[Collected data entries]
_____

/-- [folklore] NATURALITY of node 12b's rooted mixed averaging under `mapDual³ ψ`. -/
theorem mapDual3_PhiMAt (ρ : Fin d → ℤ) (W V B : Form1 d 𝔸) (L : ℕ) (μ : Fin d) (y : Fin d → ℤ) :
    mapDual (mapDual (mapDual ψ)) (PhiMAt ℚ ρ W V B L μ y)
      = PhiMAt ℚ ρ (fun κ x => ψ (W κ x)) (fun κ x => ψ (V κ x)) (fun κ x => ψ (B κ x)) L μ y := by
  rw [PhiMAt, PhiMAt, map_PhiGAt]
  simp only [mapDual3_Gm, mapDual3_Gmb]

set_option synthInstance.maxHeartbeats 40000 in
/-- [folklore] **NATURALITY OF NODE 12b's MIXED JET** under `ℚ`-algebra homomorphisms: `ψ (M^ρ_b(W,V;B)) = M^ρ_b(ψW, ψV; ψB)`.
(The `Mul (Rho 𝔸′)` instance search on the `map_logT` line needs between 17 000 and 18 000 of the default 20 000 `synthInstance` heartbeats on the check
farm — the hub build's overhead class; the scoped option above doubles the budget, as in FILE 4 v1.1's `symMjetAt_map`.) -/
theorem MjetAt_map (ρ : Fin d → ℤ) (W V B : Form1 d 𝔸) (L : ℕ) (μ : Fin d) (y : Fin d → ℤ) :
    ψ (MjetAt ℚ ρ W V B L μ y)
      = MjetAt ℚ ρ (fun κ x => ψ (W κ x)) (fun κ x => ψ (V κ x)) (fun κ x => ψ (B κ x)) L μ y := by
  have h0 : (fun κ x => ψ ((0 : Form1 d 𝔸) κ x)) = (0 : Form1 d 𝔸') := by funext κ x; simp
  have e := congrArg (fun Z : Rho 𝔸' => c11 Z.snd)
    (map_logT (mapDual (mapDual (mapDual ψ))) (PhiMAt ℚ ρ W V B L μ y * invT (PhiMAt ℚ ρ 0 0 B L μ y)))
  simp only [map_mul, map_invT, mapDual3_PhiMAt, h0, snd_mapDual, c11_mapDual2] at e
  rw [MjetAt, MjetAt]; exact e

end Naturality

section Identification

variable {d : ℕ} (ρ : Fin d → ℤ) (L : ℕ) (μ : Fin d)

/-- [folklore] **`a(u, x, v) = X_{•,(u,v,x)}`** for `X := M^ρ_b(W♭, V♭; B♭)` in the recording algebra. -/
theorem aTab_eq_entry (w : SB d L × SB d L × SB d L) :
    (aTab ρ L μ 0 (w.1 : Bond d) (w.2.2 : Bond d) (w.2.1 : Bond d) : ℚ)
      = ((MjetAt ℚ ρ (recW d L) (rec12 d L) (rec23 d L) L μ 0 : recAlg (SB d L)) : Matrix (Idx (SB d L)) (Idx (SB d L)) ℚ)
          Idx.nil (Idx.three w.1 w.2.1 w.2.2) := by
  have e := MjetAt_map (theta w) ρ (recW d L) (rec12 d L) (rec23 d L) L μ 0
  rw [theta_recW, theta_rec12, theta_rec23] at e
  have e03 := congrFun (congrFun e 0) 3
  rw [theta_apply] at e03
  rw [aTab, ← e03]; rfl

_____

What is required:
Using the records above, output exactly the lines from the first through the line that contains "mapDual (mapDual (mapDual ψ)) (PhiMAt", with both of those included.

Solution to this task:
/-- [folklore] NATURALITY of node 12b's rooted mixed averaging under `mapDual³ ψ`. -/
theorem mapDual3_PhiMAt (ρ : Fin d → ℤ) (W V B : Form1 d 𝔸) (L : ℕ) (μ : Fin d) (y : Fin d → ℤ) :
    mapDual (mapDual (mapDual ψ)) (PhiMAt ℚ ρ W V B L μ y)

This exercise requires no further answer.